_Description of the task_
Starting at the line that contains "asserted; vacuously-true ≠" and ending at the line that contains "# Woodbury-recombined family", the lines below are to be given again exactly, with nothing added.

━━━ Excerpted records

import Literature.IUT.HodgeArakelov.LabelClassesOfCuspsCor24iiYddOfOrigin
import HarnessLib

/-!
# [IUTchII] Cor 2.4 (ii) (a), sub-node (a.2) at the genuine `±`-tower: the producer RE-KEYED to the level
# `Π^±_v` and to print's INTERSECTION family `I ∩ Π_v` of Def 2.3 (ii)

S. Mochizuki, *Inter-universal Teichmüller Theory II*, kurims manuscript (Dec. 2020), §2: Cor. 2.4 (ii)(a) p. 70
(«`D^δ_t := N_{Π^δ_v}(I^δ_t) ⊆ Π^δ_{v□̈}`», `I_t` a cuspidal inertia group of `Π_v`), Def. 2.3 (ii) p. 68 («the cuspidal
inertia groups of `Π_⊆` may be obtained as the intersections with `Π_⊆` of those cuspidal inertia groups of `Π_⊇` that
contain a finite index subgroup that lies inside `Π_⊆`»), Rmk. 2.3.1 p. 69 («`I ∩ Π_⊆ = I^l`»).
[cite: Mochizuki2012, II Cor 2.4 (ii) p.70; II Def 2.3 (ii) p.68]  abc-iut cell, layer L6, node **IUTchII:Cor2.4(ii)**; seat
abc-iut-w6-d069 (gen 2), row «RE-KEY-YDD-PIPM» named by abc-iut-w4-d005 (gen 6, STATUS 2026-08-26T11:53:15Z).
PROOF-ONLY SIBLING (0 `def`, 0 `structure`, 0 `instance`) of this seat's `LabelClassesOfCuspsCor24iiYddOfCoverModel.lean`
(p434941 / p436371, 427 l — hence no v3 append) and `…YddOfOrigin.lean` (p438495); their declarations are untouched and consumed
BY NAME (`map_YddL_ofCoverModel`, `piTemp_hX_of_cuspClauses`, `decomp_le_GtpYN_two_of_cuspSection`,
`ThetaSetting.decomp_inf_le_GtpYN_of_origin`), as are abc-iut-L6-t19's `piV_ofCoverModel` / `piPM_ofCoverModel`.

WHY.  The v1/v2 producer `cuspDecomp_one_le_map_YddL_ofCoverModel` states the closers' binder `hYdd` «for every `I` with
`Cu.IsCuspidalInertia Π_v I`» over abc-iut-w5-d132's CONTAINMENT-keyed datum of p430433 (`J` cuspidal in `Π_□` iff
`J ≤ Π_□ ∧ J = t·ι((g·inclX I_x·g⁻¹) ∩ inclX Π^tp_{X̲})·t⁻¹`).  abc-iut-w4-d005's kernel certificate
`PlusMinusTower.isEmpty_cuspidalInertia_piV_of_containment` (p442973) shows that family is EMPTY at the level `Π_v` of the
genuine tower (granted four named [EtTh]-side inputs), so there the v1/v2 statement holds for want of instances.  Its PROOF never
uses `J ≤ Π_v` (nor `I ≤ Δ_{v□}`): it is a statement about the SHAPE `t·ι((g·inclX I_x·g⁻¹) ∩ inclX Π^tp_{X̲})·t⁻¹` alone.  Here:
§0 `cuspDecomp_inf_piV` (GENERIC: `D^δ` of `I ∩ Π_v` = `D^δ` of `I`, the bridge to print's intersection rule); §1 the datum-free
core `…_of_shape` for every member `J` of the tempered cusp family (`t ∈ Π^±_v`) and for its trace `J ∩ Π_v`; §2 the producer
RE-KEYED AT `Π^±_v` for the containment datum, where the family is INHABITED (`exists_isCuspidalInertia_piPM_of_containment`);
§3 the producer AT `Π_v` in the EXACT binder shape `hYdd` of the node's closers (`cor24_ii_iii'_of_inputs`, …) for ANY datum `Ci`
obeying print's Def 2.3 (ii) INTERSECTION rule relative to the tempered cusp family (hypothesis `hint`); each with `hX` abstract /
discharged from the named cusp clauses (F-1704, F-1708, G-w6d069-1 at `N = 2` or from the registered origin inputs).

HONEST LIMITS: `hX` / (F-1704, F-1708, cusp-splitting) / `hint` are HYPOTHESES, named, never asserted; no new `Prop` definition;
nothing of p430433 / p434941 / p442973 is edited or contradicted; the tree's agreement of record at `ofCoverModel` is
containment-keyed, and an intersection-keyed one (`hint` as an `↔`) is NOT constructed here.  Nothing of the series is
asserted; vacuously-true ≠ covered; no side is taken on [IUTchIII] Cor. 3.12; typed ≠ proved.
-/

noncomputable section
/-!
# [Balaban1988RG2Cluster] p. 13 «The operator G̃₃(x) has the same properties as G̃₂, especially it can be expanded into a
# generalized random walk expansion» — ROUTE A.3′ END-TO-END IN ABSTRACT KERNEL FORM: «(T3) as ROW DATA of the decorated
# G̃₂-piece family» + «R_A = the hypotheses of the co-owner's ω-expansion for the sandwiched pieces x·Q̂G_ωQ̂*» ⟹ the
# Woodbury-recombined family of G₃(x) = (G₂⁻¹ + xQ̂*Q̂)⁻¹ IS x-UNIFORM, VOLUME-FREE ROW DATA, with the (2.16)-shape END
# and the identification at s ≡ 1 (cell topic `Summits/QuantumFields/BalabanUV/Beta`; row-D4 rider (ρ3), BOTH halves joined)

HONEST FRAMING (cell rule).  Discharging `BetaPertH` makes Bałaban's UV stability UNCONDITIONAL — a real constructive-QFT
result; NOT the continuum limit, NOT the Clay problem.  This module discharges NOTHING of `BetaPertH`.  It is [folklore]
bookkeeping: the ONE end-to-end statement of route A.3′ of the row-D4 apex outline (`HOME/b2b-balaban-beta-an4/g37/OUTLINE-
D4-NODE-A.md` v1.3 §3b–§3d; census `BETA/REMAINDER-BETA.md` §10), composing BY NAME the owner's recombination half
(`AnalyticWalkSum216RowNeumann.rowData_recomb` ∕ `woodbury_termSum'`, volume-free currency `RowData`) with the co-owner
road's U-localisation half (`UnitLatticeOmegaRowData.rowData_decFamilyΩ` ∕ `termSum_decFamilyΩ_one`, unit
`b2b-balaban-beta-d4-p3` gen 4).  After this file and its sibling `AnalyticWalkSum216RowResolventOmega` rider (ρ3) is ONE
kernel theorem (`rowData_resolventΩ` there; `rowData_resolvent` here is its row-data-level core) whose hypotheses are VISIBLY:
(T3) — a (3.108)∕(2.16)-type localised bound for the pieces of G̃₂'s expansion with the decoration weight `e^{κ₁·#cells}`
(`hG`) —, the instance dictionary R_A — block-locality, near∕far structure, threads∕credits and the two budgets `K₁`, `Φ`
of the unit-lattice pieces `Q̂G_ωQ̂*`, a local-inverse family with an x-UNIFORM budget `C_L` (the co-owner's A2), the
partition and cell geometry —, and the level-`X` smallness `C_L·((2N/M)·XK₁ + XΦ) < 1` (rider (ρ2), R25 «M large
relative to γ₁»).  Nothing of Bałaban's operators is instantiated ((T3) and NODE O.2 untouched); NO class change on any
GAPS row; NOT summit progress.  Unit `b2b-balaban-beta-an4-g38` (owner of `BINDER-OWNERS.md` row D4); `GAPS.md` C-an4-91.

CITATION HEADER (lean-in-tree rule).  [II] = T. Bałaban, *Renormalization group approach to lattice gauge field theories.
II. Cluster expansions*, Commun. Math. Phys. **116**, 1–22 (1988) [Balaban1988RG2Cluster], p. 13 [PDF 13] (render
`HOME/b2b-balaban-ref1/pages/1988-cmp116-rg-II-cluster/…-p013-x2.png`, READ AS IMAGE by this lineage gens 32–37),
verbatim: *"The resolvent (xI + C*Δ_kC)⁻¹ has a representation similar to (C*Δ_kC)⁻¹. More exactly, the operator
C(xI + C*Δ_kC)⁻¹C* is representated by the integral (3.185) [13] with the additional term −½x‖χ*(QA + D̄μ(QA))‖² under
the exponential function … The operator G̃₃(x) has the same properties as G̃₂, especially it can be expanded into a
generalized random walk expansion."*; p. 16 [PDF 16] (2.16): *"|R₁(b, b′)| ≦ (O(1)e^{−1∕3δ₀M} + O(α₀ + α₁))
exp(−½δ₀|b₋ − b′₋|)"*.  [13] = T. Bałaban, *Propagators for lattice gauge theories in a background field*, Commun. Math.
Phys. **99**, 389–434 (1985) [Balaban1985BackgroundPropagators], Thm 3.10 p. 416 (3.108) and p. 432 (3.185)–(3.186).
Nothing printed is asserted: the sentences LOCATE the operations; the Woodbury route `(G₂⁻¹ + xQ̂*Q̂)⁻¹ = G₂ −
x·G₂Q̂*(1 + xQ̂G₂Q̂*)⁻¹Q̂G₂` is the cell's (route A.3′), not the paper's.

WHAT IS CERTIFIED HERE (kernel, sorry-free; [folklore]; ONE index type `Y` carries both lattices, so the sandwich
matrices `P = Q̂*`, `Q = Q̂` are square — a bookkeeping convention, no loss).
§1 SANDWICH closure: `RowData T ρ`, `WRS P c_P`, `WRS Q c_Q` ⟹ `RowData (P·T_w·Q) (c_P(ρc_Q))` (`rowData_const_of_wrs` +
   `prod` + `reindex` BY NAME), `termSum_sandwich`.
§2 THE (T3) SIDE IN CURRENCY: the decorated piece family `ω ↦ (σ ↦ monoAt τ Δ₀ (DG ω) σ • G_ω)` is `RowData` on
   `‖σ‖ < e^{κ₁}` from the localised bound `Σ_j (Σ_ω e^{κ₁#DG ω}‖G_ω(i,j)‖)e^{κd(i,j)} ≤ ρ_G` ALONE
   (`rowData_decPieces`); at `s ≡ 1` it sums to `Σ_ω G_ω` (`termSum_decPieces_one`).
§3 THE x-SCALED SANDWICHED PIECES `K_ω^{(x)} = x·QG_ωP`: `Ktot = x·Q(ΣG)P`; level-`x` budgets from level-`X` budgets
   (`budgetK₁_scale`, `budgetΦ_scale`); `WRS κ d Rem₂ ≤ C_L((2N/M)K₁ + Φ)` (`wrs_Rem₂_le` — the co-owner's `Rem₂` is
   majorised by their `stepMajΩSum`; removes the separate `hRem` input of `termSum_decFamilyΩ_one`).
§4 THEOREM A (row-data level): `rowData_resolvent` (x-uniform volume-free row data of the recombined family, constant
   `ρ_G + X·(ρ_G·(c_P(ρ_Ωc_Q))·ρ_G)`), END `wrs_resolvent_sub` (the (2.16)-shape that (T1) consumes), identification
   `woodbury_resolvent` (`= (G(σ)⁻¹ + P(x·1)Q)⁻¹`, the G̃₃(x)-shape); §5 non-vacuity at this level.
THE SIBLING `AnalyticWalkSum216RowResolventOmega` instantiates THEOREM A with the co-owner's `rowData_decFamilyΩ` ∕
`termSum_decFamilyΩ_one` (THEOREM B: every hypothesis explicit — (T3), R_A, A2, (ρ2) — and jointly satisfiable).
NOT CLAIMED.  Any expansion of Bałaban's G̃₂ (hypothesis `hG` = (T3)); the (3.186) projection layer (Q̃G₃Q̃*)⁻¹ (rider
(ρ1): the same two theorems applied once more after a regrouping of the G₃-family by decoration sets — not done here);
k-uniformity of any constant (NODE O.2); the identification of `σ` with [II]'s `s(Δ)` beyond «one free coordinate at a
time».  NOT summit progress.
PRIOR ART IN THE TREE (searched 2026-08-20): `AnalyticWalkSum216RowData∕RowNeumann∕RowMonoData` (an4 gen 37),
`UnitLatticeOmega{Terms,Tube,Paths,RowData}` + `UnitLatticeDecoratedRowData` (d4-p3 gen 4) — composed BY NAME, nothing
re-derived; `UnitLatticeResolventWalk.resolventWalkInversion` ∕ `UnitLatticeProjectionWalk.projectionWalkInversion`
(d4-p3: the undecorated x-uniform inversions, riders (ρ1)(ρ2) in letters).
-/

namespace Summit.QuantumFields.BalabanUV.Beta.AnalyticWalkSum216RowResolvent

open Metric Set
open Literature.MathematicalPhysics.QuantumFieldTheory.Balaban1983to89
open B13PerturbativeStep (WRS WeightHyp wrs)
open Summit.QuantumFields.BalabanUV.Beta.AnalyticWalkSum216 (termSum majSum)
open Summit.QuantumFields.BalabanUV.Beta.AnalyticWalkSum216Algebra (prodTerm prodMaj termSum_reindex)
open Summit.QuantumFields.BalabanUV.Beta.AnalyticWalkSum216Recomb (recombTerm recombMaj)
open Summit.QuantumFields.BalabanUV.Beta.AnalyticWalkSum216RowData (RowData termSum_prod')
open Summit.QuantumFields.BalabanUV.Beta.AnalyticWalkSum216RowNeumann (rowData_recomb woodbury_termSum')
open Summit.QuantumFields.BalabanUV.Beta.AnalyticWalkSum216RowMonoData (rowData_const_of_wrs)
open Summit.QuantumFields.BalabanUV.Beta.UnitLatticeWalkInversion (Hd Pj Ptot)
open Summit.QuantumFields.BalabanUV.Beta.UnitLatticeDecoratedPaths (credF)
open Summit.QuantumFields.BalabanUV.Beta.UnitLatticeOmegaTerms
open Summit.QuantumFields.BalabanUV.Beta.UnitLatticeOmegaTube (listLen listLen_nonneg decΩ)
open Summit.QuantumFields.BalabanUV.Beta.UnitLatticeOmegaPaths
open Summit.QuantumFields.BalabanUV.Beta.UnitLatticeOmegaRowData

noncomputable section

variable {Y : Type*} [Fintype Y] [DecidableEq Y] {W : Type*} {κ : ℝ} {d : Y → Y → ℝ} {R : ℝ}

/-! ## §1 Sandwich closure of row data by two fixed localised matrices -/

/-- The SANDWICHED family `w ↦ (σ ↦ P·T_w(σ)·Q)` (in the application `P = Q̂*`, `Q = Q̂`). [folklore] -/
def sandTerm (P Q : Matrix Y Y ℂ) (T : W → ℂ → Matrix Y Y ℂ) : W → ℂ → Matrix Y Y ℂ :=
  fun w σ => P * (T w σ * Q)

/-- Its majorant `Σ_k ‖P(i,k)‖ Σ_l m_w(k,l)‖Q(l,j)‖`. [folklore] -/
def sandMaj (P Q : Matrix Y Y ℂ) (m : W → Y → Y → ℝ) : W → Y → Y → ℝ :=
  fun w i j => ∑ k, ‖P i k‖ * ∑ l, m w k l * ‖Q l j‖

/-- The re-indexing `W ≃ Unit × (W × Unit)` placing a term between the two one-term constant families. [folklore] -/
def sandIdx (W : Type*) : W ≃ Unit × (W × Unit) where
  toFun w := ((), (w, ()))
  invFun p := p.2.1
  left_inv _ := rfl
  right_inv := fun ⟨(), (_, ())⟩ => rfl

omit [DecidableEq Y] in
/-- `sandTerm` IS the re-indexed product family `const P · (T · const Q)`. [folklore] -/
theorem sandTerm_eq (P Q : Matrix Y Y ℂ) (T : W → ℂ → Matrix Y Y ℂ) :
    sandTerm P Q T = fun w => prodTerm (fun (_ : Unit) (_ : ℂ) => P)
      (prodTerm T (fun (_ : Unit) (_ : ℂ) => Q)) (sandIdx W w) := rfl

omit [DecidableEq Y] in
/-- `sandMaj` IS the re-indexed product majorant. [folklore] -/
theorem sandMaj_eq (P Q : Matrix Y Y ℂ) (m : W → Y → Y → ℝ) :
    sandMaj P Q m = fun w => prodMaj (fun (_ : Unit) i j => ‖P i j‖)
      (prodMaj m (fun (_ : Unit) i j => ‖Q i j‖)) (sandIdx W w) := rfl

omit [DecidableEq Y] in
/-- **SANDWICH CLOSURE, volume-free**: `RowData T ρ`, `WRS κ d P c_P`, `WRS κ d Q c_Q` ⟹ the sandwiched family is row
data with majorant `sandMaj` and constant `c_P·(ρ·c_Q)` (`rowData_const_of_wrs` + `RowData.prod` + `reindex` BY NAME).
[folklore] -/
theorem rowData_sandwich {T : W → ℂ → Matrix Y Y ℂ} {m : W → Y → Y → ℝ} {ρ : ℝ} (h : RowData κ d R T m ρ)
    {P Q : Matrix Y Y ℂ} {cP cQ : ℝ} (hP : WRS κ d P cP) (hQ : WRS κ d Q cQ) (hw : WeightHyp κ d) (hR : 0 < R) :
    RowData κ d R (sandTerm P Q T) (sandMaj P Q m) (cP * (ρ * cQ)) := by
  rw [sandTerm_eq, sandMaj_eq]
  exact ((rowData_const_of_wrs P hP R).prod (h.prod (rowData_const_of_wrs Q hQ R) hw hR) hw hR).reindex (sandIdx W)

omit [Fintype Y] [DecidableEq Y] in
/-- The summed operator of a one-term constant family is the constant. [folklore] -/
theorem termSum_const (K : Matrix Y Y ℂ) (σ : ℂ) : termSum (fun (_ : Unit) (_ : ℂ) => K) σ = K := by
  ext i j
  simp only [termSum]
  rw [tsum_fintype, Fintype.sum_unique]

omit [DecidableEq Y] in
/-- **`termSum (sandTerm P Q T) σ = P·(termSum T σ·Q)`** on the disc (`termSum_prod'` twice). [folklore] -/
theorem termSum_sandwich {T : W → ℂ → Matrix Y Y ℂ} {m : W → Y → Y → ℝ} {ρ : ℝ} (h : RowData κ d R T m ρ)
    {P Q : Matrix Y Y ℂ} {cP cQ : ℝ} (hP : WRS κ d P cP) (hQ : WRS κ d Q cQ) (hw : WeightHyp κ d) (hR : 0 < R)
    {σ : ℂ} (hσ : σ ∈ ball (0 : ℂ) R) : termSum (sandTerm P Q T) σ = P * (termSum T σ * Q) := by
  have hPc := rowData_const_of_wrs P hP R (κ := κ) (d := d)
  have hQc := rowData_const_of_wrs Q hQ R (κ := κ) (d := d)
  rw [sandTerm_eq, termSum_reindex, termSum_prod' hPc (h.prod hQc hw hR) hσ, termSum_prod' h hQc hσ,
    termSum_const, termSum_const]

/-! ## §2 The (T3) side in currency: the decorated piece family of G̃₂ -/

section Pieces

variable {Ω : Type*} [Fintype Ω] {Δ : Type*} [DecidableEq Δ]

/-- THE DECORATED PIECE FAMILY of an operator presented as a FINITE sum of localised pieces `G = Σ_ω G_ω` (walk terms
regrouped by localisation domain; `DG ω` = the cells the domain of `G_ω` meets), one decoupling coordinate `s(Δ₀) = σ`
free and the others frozen at `τ`: `ω ↦ (σ ↦ Π_{Δ ∈ DG ω} s(Δ) • G_ω)`. [cite: Balaban1988RG2Cluster, (1.6)–(1.8) p.3] -/
def decPieces (G : Ω → Matrix Y Y ℂ) (DG : Ω → Finset Δ) (τ : Δ → ℂ) (Δ₀ : Δ) : Ω → ℂ → Matrix Y Y ℂ :=
  fun ω σ => monoAt τ Δ₀ (DG ω) σ • G ω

━━━━━━

_Answer section_
asserted; vacuously-true ≠ covered; no side is taken on [IUTchIII] Cor. 3.12; typed ≠ proved.
-/

noncomputable section
/-!
# [Balaban1988RG2Cluster] p. 13 «The operator G̃₃(x) has the same properties as G̃₂, especially it can be expanded into a
# generalized random walk expansion» — ROUTE A.3′ END-TO-END IN ABSTRACT KERNEL FORM: «(T3) as ROW DATA of the decorated
# G̃₂-piece family» + «R_A = the hypotheses of the co-owner's ω-expansion for the sandwiched pieces x·Q̂G_ωQ̂*» ⟹ the
# Woodbury-recombined family of G₃(x) = (G₂⁻¹ + xQ̂*Q̂)⁻¹ IS x-UNIFORM, VOLUME-FREE ROW DATA, with the (2.16)-shape END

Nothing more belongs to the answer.